# WHAT IS NEEDED
Your job with the data below is to output exactly the lines from the one holding "A LOCAL subring" down to the one holding "are exactly the", both included, and no others.

Excerpts from a dataset:
# # # # # # #
import Summits.ResolutionOfSingularities.ResolutionOfSingularities.Theorems.FrobeniusClosingSteerWords07SteeredLeaves
import Summits.ResolutionOfSingularities.ResolutionOfSingularities.Theorems.FrobeniusClosingSteerRunHygieneTwo
import Summits.ResolutionOfSingularities.ResolutionOfSingularities.Theorems.FrobeniusClosingSteerStrippedThreadLemmas
import Summits.ResolutionOfSingularities.ResolutionOfSingularities.Theorems.FrobeniusClosingSteerNoEternalChainCore
import Summits.ResolutionOfSingularities.ResolutionOfSingularities.Theorems.FrobeniusClosingSteerCompletionFrobeniusClosed
import Literature.AlgebraicGeometry.Resolution.RegularLocalRingsNormal
import HarnessLib

/-!
# Crux `Steer` (stmt-ResolutionOfSingularities-16345), σ-line at `p = 2` — **(Σ) point steps recur** (Theses-free body of
# `PointStepsRecurTwoN`, res-L0-w41-plan-1 RULING 110b / 111a (2); statement owner res-D-pv-011, prover res-type-028 g10)

OURS (campaign `res-hironaka`, rung L ★L-G4, slot W4.1, chain w41); replaces the role of no printed item; NOT a statement of
the manuscript under review [claim: Hironaka2017, status: under-review]; AI seat, weaker than expert review.

**The fact (Σ).** Along an eternal σ_top-steered run `(R i, P i, s i)` of a core datum `(O, A₀, t)` at `p = 2`, `n = 4`
(`R 0 = (A₀)_{𝔪_O ∩ A₀}`), if only finitely many steps are positive-dimensional of height `≥ 2`, then POINT STEPS RECUR:
beyond every stage there is a point step. Equivalently: the run cannot end in an eternal tail of DIVISOR steps (strips along
height-one centres).

**Proof (plan-1's 110b mechanism, one notch cheaper — no cleaned-order functional is needed).** Suppose no point step and no
height-`≥ 2` step happens from stage `i₂` on. Every member is a regular local ring (`Words.steeredMembersRegular_holds`) equal
to its own local ring at the centre of `O` (`IsLocalBlowup.locAtCentre_eq`), and every centre `P j`, `j ≥ i₂`, is a prime of
height exactly `1` (`StrippedThread.height_eq_one_of_isLocalBlowupAlong`), hence principal, so the local blowing up along it
changes nothing: `R (j+1) = R j` (`StrippedThread.eq_locAtCentre_of_divisorStep`); by induction `R j = R i₂ =: S` for all
`j ≥ i₂`. The strict-transform steps `s j = x_j · s (j+1) + g_j` (`x_j ∈ P j`, `g_j ∈ R j`) now all live in `S`, with
`x_j ∈ 𝔪_S` (an element of value `1` would be a unit of `S = locAtCentre S O`, but `P j ≠ ⊤`), and in characteristic `2`
`f_{n+1} · x_n² = f_n − g_n²` for `f_n := (s (i₂+n))² ∈ S` — exactly the telescoping input of res-D-pv-011's K(1) core
`NoEternalChainOne.exists_frobenius_approx`: an `𝔪_S`-adic Cauchy sequence `c` with `f_0 − c_n² ∈ 𝔪_S^n`. `S` is excellent
(a localisation of a finitely generated model, `SteeredExit.exists_model_of_tower` + `GeoDict.isExcellentRing_of_locChar`) and
integrally closed (regular), so `f_0 = (s i₂)²` is a square `d²` IN `S` (`CompletionFrobeniusClosed.exists_pow_eq_of_adicCauchy_of_isExcellentRing`),
whence `s i₂ = ±d ∈ R i₂` — contradicting run hygiene (`RunHygiene.runHygieneTwo_of_steeredRun`, clause (5): the generator
`s j` is never a fraction of elements of `R j`, from the core datum's regular / non-square / zero-dimensional / trdeg rows).
No isolatedness, no `H`, no rank or normalisation hypothesis is used.

The in-skeleton leaf `pointStepsRecurTwoN_holds : PointStepsRecurTwoN` (pv-011's verbatim Prop, r36/r37) is
`intro …; subst hp; exact PointStepsRecur.pointSteps_recur_of_steeredRun O A₀ h₀ t core R P s hR0 hrun hfin i₀`
(`hfin : ¬ HeightTwoStepsInfinite R P` unfolds to the `Set.Infinite` hypothesis below; `HeightTwoStepsInfinite`, `NormalAt`,
`IsHighOrderAt` are not tree words yet, whence the hypothesis form). [cite: NovacoskiSpivakovsky2014, Def. 2.8 and Def. 2.11]
[cite: Matsumura1987, Thm. 19.4, Thm. 20.3, §32 p. 260] [folklore]
-/

-- The namespace mirrors the chain's helper layout (`…Theorems.SwitchingDichotomy.<Piece>`) on purpose.
set_option linter.dupNamespace false

noncomputable section

namespace Summit.ResolutionOfSingularities.ResolutionOfSingularities.Theorems.SwitchingDichotomy.PointStepsRecur

open Polynomial IsLocalRing Literature.AlgebraicGeometry.Resolution
open Summit.ResolutionOfSingularities.ResolutionOfSingularities.Theorems.SwitchingDichotomy.Words

variable {K : Type} [Field K]

/-! ## 1. Two bookkeeping lemmas on local subrings dominated by `O` -/

/-- A LOCAL subring `S` of a field is its own localisation at the maximal ideal, in the `GeoDict` «locChar» currency: the
elements of `S` are exactly the fractions `a / b`, `a, b ∈ S`, `b ∉ 𝔪_S` (non-members of `𝔪_S` are units of `S`). [folklore] -/
theorem locChar_self (S : Subring K) [IsLocalRing S] :
    ∀ z : K, z ∈ S ↔ ∃ a b : S, b ∉ maximalIdeal S ∧ z = (a : K) / b := by
  intro z
  constructor
  · intro hz
    refine ⟨⟨z, hz⟩, 1, ?_, by simp⟩
    exact fun h => (maximalIdeal.isMaximal S).ne_top (Ideal.eq_top_of_isUnit_mem _ h isUnit_one)
  · rintro ⟨a, b, hb, rfl⟩
    have hbu : IsUnit b := by
      by_contra h
      exact hb ((mem_maximalIdeal _).mpr h)
    obtain ⟨c, hbc⟩ := hbu.exists_right_inv
    have hbcK : (b : K) * (c : K) = 1 := by
      have h := congrArg (fun z : S => (z : K)) hbc
      simpa using h
    have hinv : ((b : K))⁻¹ ∈ S := by
      rw [inv_eq_of_mul_eq_one_right hbcK]
      exact c.2
    rw [div_eq_mul_inv]
    exact S.mul_mem a.2 hinv

/-- In a subring `S ⊆ O` with `locAtCentre S O = S`, an element of a PROPER ideal has `O`-value `< 1` (an element of
value `1` has its inverse in `locAtCentre S O = S`, hence is a unit of `S`). [folklore] -/
theorem valuation_lt_one_of_mem_of_ne_top {O : ValuationSubring K} {S : Subring K} (hSO : S ≤ O.toSubring)
    (hloc : locAtCentre S O = S) {I : Ideal S} (hI : I ≠ ⊤) {x : K} (hx : x ∈ S) (hxI : (⟨x, hx⟩ : S) ∈ I) :
    O.valuation x < 1 := by
  rcases ((O.valuation_le_one_iff x).mpr (hSO hx)).lt_or_eq with hlt | heq
  · exact hlt
  · exfalso
    have hx0 : x ≠ 0 := ne_zero_of_valuation_eq_one heq
    have hinv : x⁻¹ ∈ S := by
      have h := inv_mem_locAtCentre (le_locAtCentre S O hx) heq
      rwa [hloc] at h
    have hunit : IsUnit (⟨x, hx⟩ : S) :=
      ⟨⟨⟨x, hx⟩, ⟨x⁻¹, hinv⟩, Subtype.ext (mul_inv_cancel₀ hx0), Subtype.ext (inv_mul_cancel₀ hx0)⟩, rfl⟩
    exact hI (I.eq_top_of_isUnit_mem hxI hunit)

/-! ## 2. (Σ) in hypothesis form -/

/-- **(Σ) · point steps recur** (Theses-free body of `PointStepsRecurTwoN`; plan-1 RULING 110b / 111a (2)): along an eternal
σ_top-steered run of a `CoreDatum 2 4` datum from `R 0 = (A₀)_{𝔪_O ∩ A₀}`, if the set of positive steps of height `≥ 2` is
finite (`¬ HeightTwoStepsInfinite R P`, unfolded), then beyond every stage `i₀` there is a POINT STEP (`IsPointStep R P i`,
unfolded). See the file header for the proof (eternal divisor tail in a fixed regular excellent member ⇒ the radicand is a
square there by Frobenius-closedness along the telescoped Cauchy sequence ⇒ the generator lies in the member, contradicting
run hygiene). OURS. [cite: NovacoskiSpivakovsky2014, Def. 2.11] [cite: Matsumura1987, Thm. 20.3, §32 p. 260] [folklore] -/
theorem pointSteps_recur_of_steeredRun {k : Type} [Field k] [CharP k 2] [PerfectField k] [Algebra k K]
    (O : ValuationSubring K) (A₀ : Subalgebra k K) (h₀ : A₀.toSubring ≤ O.toSubring) (t : K)
    (core : CoreDatum 2 4 k K O A₀ h₀ t)
    (R : ℕ → Subring K) (P : (i : ℕ) → Ideal (R i)) (s : ℕ → K)
    (hR0 : R 0 = locAtCentre A₀.toSubring O) (hrun : IsSteeredRun O R P t 2 s)
    (hfin : ¬ {j | (∃ _ : IsLocalRing (R j), P j ≠ maximalIdeal (R j)) ∧ 2 ≤ (P j).height}.Infinite)
    (i₀ : ℕ) : ∃ i, i₀ ≤ i ∧ ∃ _ : IsLocalRing (R i), P i = maximalIdeal (R i) := by
  classical
  haveI : CharP K 2 := charP_of_injective_algebraMap (algebraMap k K).injective 2
  haveI : Fact (Nat.Prime 2) := ⟨Nat.prime_two⟩
  by_contra hno
  push Not at hno
  -- ### the run's clauses
  have hs0 : s 0 = t := hrun.1
  haveI hRloc : ∀ i, IsLocalRing (R i) := fun i => (hrun.2 i).1
  have hsp : ∀ i, s i ^ 2 ∈ R i := fun i => (hrun.2 i).2.1
  have hσ : ∀ i, IsSigmaTopCentre (R i) 2 ⟨s i ^ 2, hsp i⟩ (P i) := fun i => (hrun.2 i).2.2.1
  have hbl : ∀ i, IsLocalBlowupAlong O (R i) (P i) (R (i + 1)) := fun i => (hrun.2 i).2.2.2.1
  have hst : ∀ i, ∃ x g : K, ((∃ hx : x ∈ R i, (⟨x, hx⟩ : R i) ∈ P i) ∧ x ≠ 0 ∧
      ∀ y : R i, y ∈ P i → O.valuation (y : K) ≤ O.valuation x) ∧ g ∈ R i ∧ s i = x * s (i + 1) + g :=
    fun i => (hrun.2 i).2.2.2.2
  -- ### core rows
  obtain ⟨hfg, htp, hfr, hreg, -, h0, hdim, -, -, -, -, hc, htr, -⟩ := id core
  -- ### members: between `A₀` and `O`, regular, their own local rings at the centre
  have hmem : ∀ j, A₀.toSubring ≤ R j ∧ R j ≤ O.toSubring := fun j =>
    MembersPerfectResidue.le_member_of_steps O A₀ h₀ R P j hR0 (fun i _ => hbl i) j le_rfl
  have hregR : ∀ j, IsRegularLocalRing (R j) := fun j =>
    steeredMembersRegular_holds 2 Nat.prime_two 4 le_rfl k K O A₀ h₀ t core R P s j hR0
      ⟨hs0, fun i _ => hsp i, fun i _ => hrun.2 i⟩
  have hlocR : ∀ j, locAtCentre (R j) O = R j := by
    intro j
    cases j with
    | zero => rw [hR0, locAtCentre_locAtCentre]
    | succ j => exact (hbl j).isLocalBlowup.locAtCentre_eq
  -- ### the tail: from `i₂` on, no point step and no centre of height `≥ 2`
  obtain ⟨i₁, hi₁⟩ : ∃ i₁, ∀ j, i₁ ≤ j →
      ¬ ((∃ _ : IsLocalRing (R j), P j ≠ maximalIdeal (R j)) ∧ 2 ≤ (P j).height) := by
    obtain ⟨i₁, hi₁⟩ := (Set.not_infinite.mp hfin).bddAbove
    refine ⟨i₁ + 1, fun j hj hj' => ?_⟩
    have := hi₁ hj'
    omega
  set i₂ : ℕ := max i₀ i₁ with hi₂def
  have hpos : ∀ j, i₂ ≤ j → P j ≠ maximalIdeal (R j) := fun j hj =>
    hno j (le_trans (le_max_left _ _) hj) (hRloc j)
  -- the centres of the tail are permissible (primes) of height exactly one
  have hperm : ∀ j, i₂ ≤ j → IsPermissibleCentre (R j) 2 ⟨s j ^ 2, hsp j⟩ (P j) := by
    intro j hj
    rcases hσ j with h | ⟨h, -, -⟩
    · exact h
    · exact absurd h (hpos j hj)
  have hprime : ∀ j, i₂ ≤ j → (P j).IsPrime := fun j hj => (hperm j hj).2.1.1
  have hht : ∀ j, i₂ ≤ j → (P j).height = 1 := by
    intro j hj
    refine StrippedThread.height_eq_one_of_isLocalBlowupAlong (hbl j) ?_
    have h2 : ¬ 2 ≤ (P j).height := fun h2 =>
      hi₁ j (le_trans (le_max_right _ _) hj) ⟨⟨hRloc j, hpos j hj⟩, h2⟩
    exact ENat.lt_two_iff.mp (not_le.mp h2)
  -- ### the member is FIXED along the tail (divisor steps change nothing)
  have hstepEq : ∀ j, i₂ ≤ j → R (j + 1) = R j := by
    intro j hj
    haveI := hregR j
    haveI := hprime j hj
    rw [StrippedThread.eq_locAtCentre_of_divisorStep (hlocR j) (hht j hj) (hbl j), hlocR j]
  have hconst : ∀ n, R (i₂ + n) = R i₂ := by
    intro n
    induction n with
    | zero => rfl
    | succ n ih =>
      show R (i₂ + n + 1) = R i₂
      rw [hstepEq (i₂ + n) (Nat.le_add_right _ _), ih]
  -- ### the fixed member `S := R i₂`: local, regular, excellent, integrally closed, of characteristic 2
  haveI hSreg : IsRegularLocalRing (R i₂) := hregR i₂
  haveI : IsIntegrallyClosed (R i₂) := isIntegrallyClosed_of_isRegularLocalRing (R i₂)
  have hSO : R i₂ ≤ O.toSubring := (hmem i₂).2
  have hexc : IsExcellentRing (R i₂) := by
    obtain ⟨A₁, -, -, hfg₁, hRA₁⟩ := SteeredExit.exists_model_of_tower O A₀ h₀ hfg hR0 (N := i₂)
      (fun i _ => (hbl i).isLocalBlowup)
    exact GeoDict.isExcellentRing_of_locChar O A₁ hfg₁ hRA₁ (P := maximalIdeal (R i₂)) (locChar_self (R i₂))
  -- ### the Frobenius chain in `S`
  choose xx gg hxg using hst
  have hxR : ∀ i, xx i ∈ R i := fun i => (hxg i).1.1.1
  have hxP : ∀ i, (⟨xx i, hxR i⟩ : R i) ∈ P i := fun i => (hxg i).1.1.2
  have hgR : ∀ i, gg i ∈ R i := fun i => (hxg i).2.1
  have hsx : ∀ i, s i = xx i * s (i + 1) + gg i := fun i => (hxg i).2.2
  have hxS : ∀ n, xx (i₂ + n) ∈ R i₂ := fun n => by rw [← hconst n]; exact hxR _
  have hgS : ∀ n, gg (i₂ + n) ∈ R i₂ := fun n => by rw [← hconst n]; exact hgR _
  have hfS : ∀ n, s (i₂ + n) ^ 2 ∈ R i₂ := fun n => by rw [← hconst n]; exact hsp _
  let f : ℕ → R i₂ := fun n => ⟨s (i₂ + n) ^ 2, hfS n⟩
  let g : ℕ → R i₂ := fun n => ⟨gg (i₂ + n), hgS n⟩
  let x : ℕ → R i₂ := fun n => ⟨xx (i₂ + n), hxS n⟩
  have hxv : ∀ n, O.valuation (xx (i₂ + n)) < 1 := fun n =>
    valuation_lt_one_of_mem_of_ne_top (hmem (i₂ + n)).2 (hlocR (i₂ + n))
      (hprime (i₂ + n) (Nat.le_add_right _ _)).ne_top (hxR _) (hxP _)
  have hxm : ∀ n, x n ∈ maximalIdeal (R i₂) := fun n =>
    MembersPerfectResidue.mem_maximalIdeal_of_valuation_lt_one hSO (hxv n)
  have hrel : ∀ n, f (n + 1) * x n ^ 2 = f n - g n ^ 2 := by
    intro n
    apply Subtype.ext
    show s (i₂ + (n + 1)) ^ 2 * xx (i₂ + n) ^ 2 = s (i₂ + n) ^ 2 - gg (i₂ + n) ^ 2
    have h1 : s (i₂ + n) - gg (i₂ + n) = xx (i₂ + n) * s (i₂ + n + 1) := by
      rw [hsx (i₂ + n)]; ring
    rw [← sub_pow_char (s (i₂ + n)) (gg (i₂ + n)), h1, mul_pow, mul_comm]
    rfl
  obtain ⟨c, hc1, hc2⟩ := NoEternalChainOne.exists_frobenius_approx 2 f g x hxm hrel
  obtain ⟨d, hd⟩ := CompletionFrobeniusClosed.exists_pow_eq_of_adicCauchy_of_isExcellentRing hexc 2 (f 0) c
    (fun n => by have h := Submodule.neg_mem _ (hc1 n); rwa [neg_sub] at h)
    (fun n => by have h := Submodule.neg_mem _ (hc2 n); rwa [neg_sub] at h)
  -- ### `s i₂ = ± d ∈ R i₂`, contradicting run hygiene
  have hdK : s i₂ ^ 2 = ((d : R i₂) : K) ^ 2 := by
    have h := congrArg (fun z : R i₂ => (z : K)) hd
    simpa [f] using h.symm
  obtain ⟨-, -, -, -, h5, -⟩ := RunHygiene.runHygieneTwo_of_steeredRun O A₀ h₀ t hfg htp hfr hreg h0 hdim hc htr
    R P s hR0 hbl (fun i => ⟨xx i, gg i, hxg i⟩) hs0
  have h1 : (((1 : R i₂) : R i₂) : K) ≠ 0 := by simp
  rcases (sq_eq_sq_iff_eq_or_eq_neg).mp hdK with h | h
  · exact h5 i₂ d 1 h1 (by rw [Subring.coe_one, mul_one, h])
  · exact h5 i₂ (-d) 1 h1 (by rw [Subring.coe_one, mul_one, h, Subring.coe_neg])

end Summit.ResolutionOfSingularities.ResolutionOfSingularities.Theorems.SwitchingDichotomy.PointStepsRecur

end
# # # # # # #
# TASK RESPONSE
/-- A LOCAL subring `S` of a field is its own localisation at the maximal ideal, in the `GeoDict` «locChar» currency: the
elements of `S` are exactly the fractions `a / b`, `a, b ∈ S`, `b ∉ 𝔪_S` (non-members of `𝔪_S` are units of `S`). [folklore] -/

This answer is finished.